Stimuli: P.S. can be triggered off as a reflex by the following stimuli: opening the mouth, introducing a tube into the esophagus with or without fluid, pinching the ear or fore or hind paws, flexion, extension, passive rotation of the head, passive flexion or hyperextension of the limbs. Cutaneous stimuli (stroking the back, face, stomach, limbs), and auditive stimuli, on the other hand, had no effect. Nociceptive stimuli almost always produce an immediate extension reaction of very short duration (a few seconds) and very brief apnea, and it is possible that the common denominator of all these reactions is the involvement of proprioceptive afferents.

The P.S. obtained by these stimuli appears either immediately (after 1-3 sec) or after a delay of 20-30 sec.
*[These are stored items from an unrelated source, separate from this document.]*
import Summits.BirchSwinnertonDyer.Rank1Residual.X11b.JetchevIndexRecordsKit
import HarnessLib

/-!
# BSD rank-≤1 residual cell, lane class X11b (`p ∥ N`: MULTIPLICATIVE at a prime `p ≥ 5`, `ρ̄_{E,p}` onto), rank ONE,
# Tamagawa-OBSTRUCTED with ONE Tamagawa prime: `BSD(E,p)` PER PAIR from Miller 2011 Thm. 5.4 (Cha case; FLAGGED) + GZK +
# a two-engine Jetchev HEEGNER-INDEX certificate in a DEEP field, the Tamagawa half and `E[p]` irreducible IN THE KERNEL — records 05

HONEST FRAMING (cell `b2b-bsdres-*`, verbatim): prove what is provable now; shrink each hard class to its core with
data; no claim beyond stated classes; COMBINATION classes deleted from PUBLISHED theorems only, CONSTRUCTION-shaped
remainder typed; this is not "finishing BSD". X11b stays CONSTRUCTION-SHAPED; everything here is PER PAIR; no lane
verdict is changed; no named fact is introduced (debt 0: `hMJ`, `hGZK` are the tree's existing published named facts,
`hMJ` = Miller 2011 Thm. 5.4 in the Cha case carries the registry FLAGS `Miller11-Thm54-Cha-case` and `JET@p|N` —
these records are LITERAL currency, flag-free only the day director-bsd's ITEM (J∥) lands); nothing is booked by this
unit (census-lead, the Kurihara lane, the x11b lineage, bsd-jet and referee A decide what a record is worth); Cremona's
numbers (`r_an = 1`, `#Ш_an`, models, generators, `∏ c_ℓ`, torsion, optimality / Manin codes, the galrep datum) and
the lane's per-prime `bad` tables are INPUTS.

Unit `b2b-bsdres-x11c`, GEN 33 (prover-b2b-bsdres-x11c-g33-0), move «JDEEP». POPULATION (`HOME/b2b-bsdres-x11c/gen33/jdeep/pop/`:
gen 32's class census `harvest_x11b_all.json` restricted to shape `tamobs` × this gen's zero-compute J-shape census of the
lane's own per-prime tables): of the 3 062 rank-ONE X11b cells at `p ≥ 5` that are OPEN on the Kurihara lane's residue of
record (bsdN sweep v4u/v5u) with `ρ̄_{E,p}` onto, `p ∤ #E(ℚ)_tors`, `p ∤ #Ш_an` but `p ∣ ∏ c_ℓ` (outside the Kolyvagin
road of GEN 32's `KolyvaginIndexRecordsX11bRankOne01–95`), exactly **98 are «J1»: ONE prime `q ∣ N` with `p ∣ c_q`**
(always split multiplicative `Iₙ`, `w := ord_p c_q = ord_p n`; 82 @5, 15 @7, 1 @13; `q = p` itself for 27), 2 901 are J2
and 63 J3 (two / three such primes). For a J1 cell the Jetchev MAX-form bound `ord_p #Ш(E/ℚ) ≤ 2(ord_p [E(K):ℤy_K] −
max_q ord_p c_q)` reaches `0` in a Heegner field `K` with `ord_p [E(K):ℤy_K] = w` (Gross–Zagier + BSD over `K` predict
`ord_p [E(K):ℤy_K] = Σ_q ord_p c_q + ½ ord_p #Ш(E/K)`); the lane's fields of record (`|D| ≤ 1511`) read `w + 1` on every
one of these 98 cells (the J1 cells with a `w`-field were booked T-JET literal and left the residue), so this gen ran the
cell's engine 1 DEEPER (VERBATIM, `NDISC 16` / `DBOUND 6000`) and found a `w`-field for the rows below; engine 2
(VERBATIM stdlib re-implementation) recomputes `m` EQUAL; the twist side (`E^D`: `#Ш_an`, `∏c`, torsion) is printed per
row (BSD-consistency: `ord_p #Ш_an(E^D) = 0`, `ord_p ∏c(E^D) = w`); the Tamagawa prime has THREE engines (A = Tate's
algorithm `tateY`, B = PARI `elllocalred`, C = the rank-2 observatory's certificate engine whose `TamLocal` certificate the
KERNEL re-checks). Kit jobs: engine 1 j268106 (14 c, 54 min), very deep j269293 (460020m1); engine 2 + twist values + Tamagawa engine B j269294 (8 c, 50 min); PARI third check j270395. Each record `bsdp_j<label>_<p>` is ONE application of the GEN 33 kit
`X11b.bsdp_prime_of_jetchevIndex_of_tamLocal[_support]` (p496494; = the unit's gen-4 route
`bsdp_of_ainvs_of_jetchevChaCertificate` + kernel minimality + kernel irreducibility + n1011's kernel `c_q` transport) with
`decide` goals; binders displayed: `hMJ` (FLAGGED), `hGZK`, the Heegner datum (`K`, `p ∤ d_K`, `p² ∤ N`, `P = y_K` of
infinite order), `q ∣ N`, the index line `hv : ord_p [E(K):ℤP] ≤ w`, `r_an ≤ 1`, `#Ш_an` a `p`-adic unit. Currency:
LITERAL (the lane's T-JET row with flag `JET@p|N`; bucket-B-shaped for bsd-jet); every one of the 98 cells ALSO carries the unit's
GEN 10 beyond-window DATA record (`X11b/BeyondWindowRecordsNN` ×95 / `BeyondWindowSurjRecordsNN` ×3, Skinner 2016 Thm. A /
Kato–Wuthrich road, binders as displayed there) — these records are a SECOND road for them. Table `HOME/b2b-bsdres-x11c/gen33/jdeep/JDEEP-TABLE.md`; population `jdeep/pop/JDEEP-POP.md`; J-shape census
`jdeep/pop/census_jpar.json`. Pairs in this file: `355110cd1`@5, `360570be1`@5, `365490r1`@5, `367710cl1`@5, `370110ce1`@5, `379890h1`@5, `381570ca1`@5, `383040dq1`@5, `383040mo1`@5, `384720bw1`@5.

References: R. L. Miller, LMS J. Comput. Math. 14 (2011) Thm. 5.4, Thm. 5.2, Thm. 4.1, Cor. 4.8, Def. 1.1 [Miller2011LMS];
D. Jetchev, Compos. Math. 144 (2008) Thm. 1.1 [Jetchev2008]; B. H. Gross, D. Zagier, Invent. Math. 84 (1986) I (6.5)
[GrossZagier1986]; B. Mazur, Invent. Math. 44 (1978) Prop. 6.3 (1) [Mazur1978]; J. Tate, LNM 476 (1975) §7 [Tate1975];
J. H. Silverman, GTM 151 (1994) IV.9.4 [Silverman1994]; J. H. Silverman, *AEC* (2009) VII.1 Rem. 1.1, VII.6 Ex. 7.6
[SilvermanAEC2009]; A. Kraus, Acta Arith. 54 (1989) [Kraus1989]; J. E. Cremona, *Algorithms for Modular Elliptic Curves*
(1997) §3.2, Table 1 [CremonaAlgorithms1997]; Cremona's tables [Cremona2006].
-/

set_option autoImplicit false

noncomputable section

open scoped Classical

open WeierstrassCurve Literature.NumberTheory.EllipticCurves
  Literature.NumberTheory.EllipticCurves.Rank1Residual
  Literature.NumberTheory.EllipticCurves.Rank1Residual.Typed
  Literature.NumberTheory.EllipticCurves.Miller2011
  Literature.NumberTheory.EllipticCurves.Rank1Residual.X11RankOneCertificates
  Summit.BirchSwinnertonDyer.BirchSwinnertonDyer.Rank1Residual.IntModel
  Summit.BirchSwinnertonDyer.BirchSwinnertonDyer.Rank1Residual.X11RankOne
  Summit.BirchSwinnertonDyer.BirchSwinnertonDyer.Rank2Observatory.Tam
  Summit.BirchSwinnertonDyer.Rank1Residual.Additive

namespace Summit.BirchSwinnertonDyer.Rank1Residual.X11b

/-- **`BSD(E,5)` for `355110cd1`** (`N = 355110 = 2·3·5·7·19·89`; SPLIT MULTIPLICATIVE at `5` (Kodaira `I5`, `c_5 = 5`); `#tors = 1`, `∏c = 60`,
`r_an = 1`, `#Ш_an = 1`, `ρ̄_{E,5}` onto (Cremona galrep: no code); lane residue cell `(5, X11b)` (bsdN v4u/v5u of record: `residue:X11b`);
ALSO the unit's GEN 10 beyond-window DATA record in `X11b/BeyondWindowRecords45.lean` (binders as displayed there)). Tamagawa-OBSTRUCTED, shape J1: the ONLY prime `q ∣ N` with `5 ∣ c_q` is `q = p = 5` itself (Kodaira `I5` split, `c_5 = 5`, `w = ord_5 c_5 = 1`) — engines A (Tate `tateY`) = B (PARI
`elllocalred`, j269294) = C (observatory `TamLocal` ⟨5, 2, 1, 1, 0, 0, 0, 5, 0, 0, 5⟩, re-checked by the kernel below). Lane fields of record (`|D| ≤ 1511`): `-1319`: `m = 600` (`ord = 2`).
DEEP FIELD `D = -1511` (prime): **`m = [E(K):ℤy_K] = 360`, `ord_5 m = 1 = w`** (`ρ = 32400`; `L'(E,1) = 20.82818181`, `L(E^D,1) = 9.525014378`, `ĥ(x) = 1.98574256`; `N_{E^D} = 810759098310`)
— engine 1 (j268106) = engine 2 (j269294): `m = 360` EQUAL, dev. ≤ 1.8e-13, checks true; twist `E^D` (j269294): `N_F = 810759098310`, `#tors·∏c·#Ш_an = 1·60·9` — `ord_5 #Ш_an(E^D) = 0`, `ord_5 ∏c(E^D) = 1` — BSD-consistent. Jetchev MAX-form: `ord_5 #Ш(E/ℚ) ≤ 2(w − w) = 0 = ord_5 #Ш_an` ⇒ Miller's `BSD(E,5)` modulo the
displayed binders (`hMJ` FLAGGED `Miller11-Thm54-Cha-case`, `JET@p|N`; `hGZK`; Heegner datum; `hv`; `hr`; `hs`). Kernel: `Δ ≠ 0`,
global minimality (bounded Kraus criterion), `5 ∣ Δ ∧ 5 ∤ c₄`, `E[5]` irreducible (`ℓ = 11`, `#Ẽ(𝔽_11) = 11`, `a_11 = 1`, `X² − a_ℓX + ℓ` root-free
mod `5`), `c_5(W/ℚ_5) = 5` (`TamLocal` ⟨5, 2, 1, 1, 0, 0, 0, 5, 0, 0, 5⟩). Per pair; LITERAL currency; nothing booked.
[cite: Miller2011LMS, Thm. 5.4 (arXiv:1010.2431 p. 11) and Def. 1.1] [cite: Jetchev2008, Thm. 1.1] [cite: Mazur1978, §6 Prop. 6.3 (1) (p. 153)]
[cite: Silverman1994, IV.9.4] [cite: Cremona2006, Table 1 (label 355110cd1)] -/
theorem bsdp_j355110cd1_5 (hMJ : thm54_cha_padicValNat_shaOrder_add_tamagawa_le)
    (hGZK : rank_eq_analyticRank_of_analyticRank_le_one) (W : WeierstrassCurve ℚ)
    (hW : W = ⟨1, 0, 0, -556275, -159738093⟩) {N : ℕ} [NeZero N] {K : Type} [Field K] [NumberField K]
    (hK : IsImaginaryQuadratic K) (hH : SatisfiesHeegnerHypothesis N K) {P : (W.baseChange K).toAffine.Point}
    (hP : IsHeegnerPoint N W K P) (hnt : ¬ IsOfFinAddOrder P) (hpD : ¬ (5 : ℤ) ∣ NumberField.discr K)
    (hpN : ¬ 5 ^ 2 ∣ N) (hqN : 5 ∣ N) (hv : padicValNat 5 (AddSubgroup.zmultiples P).index ≤ 1)
    (hr : W.analyticRank ≤ 1) {s : ℚ} (hs : shaAn W = (s : ℂ)) (hvs : padicValRat 5 s = 0) : BSDp W 5 :=
  bsdp_prime_of_jetchevIndex_of_tamLocal 5 (by norm_num) (by norm_num) 1 0 0 (-556275) (-159738093) (by decide +kernel)
    (by decide +kernel) (by decide +kernel) (by decide +kernel) (by decide +kernel) 11 (by norm_num) (by norm_num) (by norm_num)
    (by decide +kernel) (n := 11) (by decide +kernel) (by decide +kernel) 5 (by norm_num) (T := ⟨5, 2, 1, 1, 0, 0, 0, 5, 0, 0, 5⟩) rfl
    (by decide +kernel) (c := 5) (by decide +kernel) (w := 1) (by decide +kernel) hMJ hGZK W hW hK hH hP hnt (mod_cast hpD)
    hpN hqN hv hr hs hvs

/-- **`BSD(E,5)` for `360570be1`** (`N = 360570 = 2·3·5·7·17·101`; NON-SPLIT MULTIPLICATIVE at `5` (Kodaira `I3`, `c_5 = 1`); `#tors = 3`, `∏c = 90`,
`r_an = 1`, `#Ш_an = 1`, `ρ̄_{E,5}` onto (Cremona galrep: 3B.1.1); lane residue cell `(5, X11b)` (bsdN v4u/v5u of record: `residue:X11b`);
ALSO the unit's GEN 10 beyond-window DATA record in `X11b/BeyondWindowRecords46.lean` (binders as displayed there)). Tamagawa-OBSTRUCTED, shape J1: the ONLY prime `q ∣ N` with `5 ∣ c_q` is `q = 7` (Kodaira `I15` split, `c_7 = 15`, `w = ord_5 c_7 = 1`) — engines A (Tate `tateY`) = B (PARI
`elllocalred`, j269294) = C (observatory `TamLocal` ⟨7, 2, 1, 0, 0, 0, 0, 15, 0, 0, 15⟩, re-checked by the kernel below). Lane fields of record (`|D| ≤ 1511`): `-671`: `m = 300` (`ord = 2`).
DEEP FIELD `D = -1511` (prime): **`m = [E(K):ℤy_K] = 240`, `ord_5 m = 1 = w`** (`ρ = 14400`; `L'(E,1) = 6.997869376`, `L(E^D,1) = 1.227931151`, `ĥ(x) = 6.332382186`; `N_{E^D} = 823224938970`)
— engine 1 (j268106) = engine 2 (j269294): `m = 240` EQUAL, dev. ≤ 4.2e-14, checks true; twist `E^D` (j269294): `N_F = 823224938970`, `#tors·∏c·#Ш_an = 1·180·16` — `ord_5 #Ш_an(E^D) = 0`, `ord_5 ∏c(E^D) = 1` — BSD-consistent. Jetchev MAX-form: `ord_5 #Ш(E/ℚ) ≤ 2(w − w) = 0 = ord_5 #Ш_an` ⇒ Miller's `BSD(E,5)` modulo the
displayed binders (`hMJ` FLAGGED `Miller11-Thm54-Cha-case`, `JET@p|N`; `hGZK`; Heegner datum; `hv`; `hr`; `hs`). Kernel: `Δ ≠ 0`,
global minimality (bounded Kraus criterion), `5 ∣ Δ ∧ 5 ∤ c₄`, `E[5]` irreducible (`ℓ = 13`, `#Ẽ(𝔽_13) = 21`, `a_13 = -7`, `X² − a_ℓX + ℓ` root-free
mod `5`), `c_7(W/ℚ_7) = 15` (`TamLocal` ⟨7, 2, 1, 0, 0, 0, 0, 15, 0, 0, 15⟩). Per pair; LITERAL currency; nothing booked.
[cite: Miller2011LMS, Thm. 5.4 (arXiv:1010.2431 p. 11) and Def. 1.1] [cite: Jetchev2008, Thm. 1.1] [cite: Mazur1978, §6 Prop. 6.3 (1) (p. 153)]
[cite: Silverman1994, IV.9.4] [cite: Cremona2006, Table 1 (label 360570be1)] -/
theorem bsdp_j360570be1_5 (hMJ : thm54_cha_padicValNat_shaOrder_add_tamagawa_le)
    (hGZK : rank_eq_analyticRank_of_analyticRank_le_one) (W : WeierstrassCurve ℚ)
    (hW : W = ⟨1, 0, 1, -430351289, 3436200860636⟩) {N : ℕ} [NeZero N] {K : Type} [Field K] [NumberField K]
    (hK : IsImaginaryQuadratic K) (hH : SatisfiesHeegnerHypothesis N K) {P : (W.baseChange K).toAffine.Point}
    (hP : IsHeegnerPoint N W K P) (hnt : ¬ IsOfFinAddOrder P) (hpD : ¬ (5 : ℤ) ∣ NumberField.discr K)
    (hpN : ¬ 5 ^ 2 ∣ N) (hqN : 7 ∣ N) (hv : padicValNat 5 (AddSubgroup.zmultiples P).index ≤ 1)
    (hr : W.analyticRank ≤ 1) {s : ℚ} (hs : shaAn W = (s : ℂ)) (hvs : padicValRat 5 s = 0) : BSDp W 5 :=
  bsdp_prime_of_jetchevIndex_of_tamLocal 5 (by norm_num) (by norm_num) 1 0 1 (-430351289) 3436200860636 (by decide +kernel)
    (by decide +kernel) (by decide +kernel) (by decide +kernel) (by decide +kernel) 13 (by norm_num) (by norm_num) (by norm_num)
    (by decide +kernel) (n := 21) (by decide +kernel) (by decide +kernel) 7 (by norm_num) (T := ⟨7, 2, 1, 0, 0, 0, 0, 15, 0, 0, 15⟩) rfl
    (by decide +kernel) (c := 15) (by decide +kernel) (w := 1) (by decide +kernel) hMJ hGZK W hW hK hH hP hnt (mod_cast hpD)
    hpN hqN hv hr hs hvs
It is accompanied by the same EEG, autonomic and behavioural (eye movements) phenomena as spontaneous P.S., and the duration of both is identical. A 'refractory period' of 10-20 min follows spontaneous or evoked P.S., during which the same stimuli either are totally ineffective or produce phasic suppression or, more rarely, tonic suppression of the EMG (cataplexy), which can last for 1 or 2 min. But then no monophasic spikes occur in the pons and there are no eye movements (Fig. 16). Such cataplexic periods cannot therefore be identified with P.S. The duration of the refractory phases following nociceptive and proprioceptive stimulation was identical. It was shorter than the mean interval occurring between two phases of spontaneous P.S. Finally intravenous injection of 1-5 microg/kg adrenalin never caused a P.S. reflex in these animals.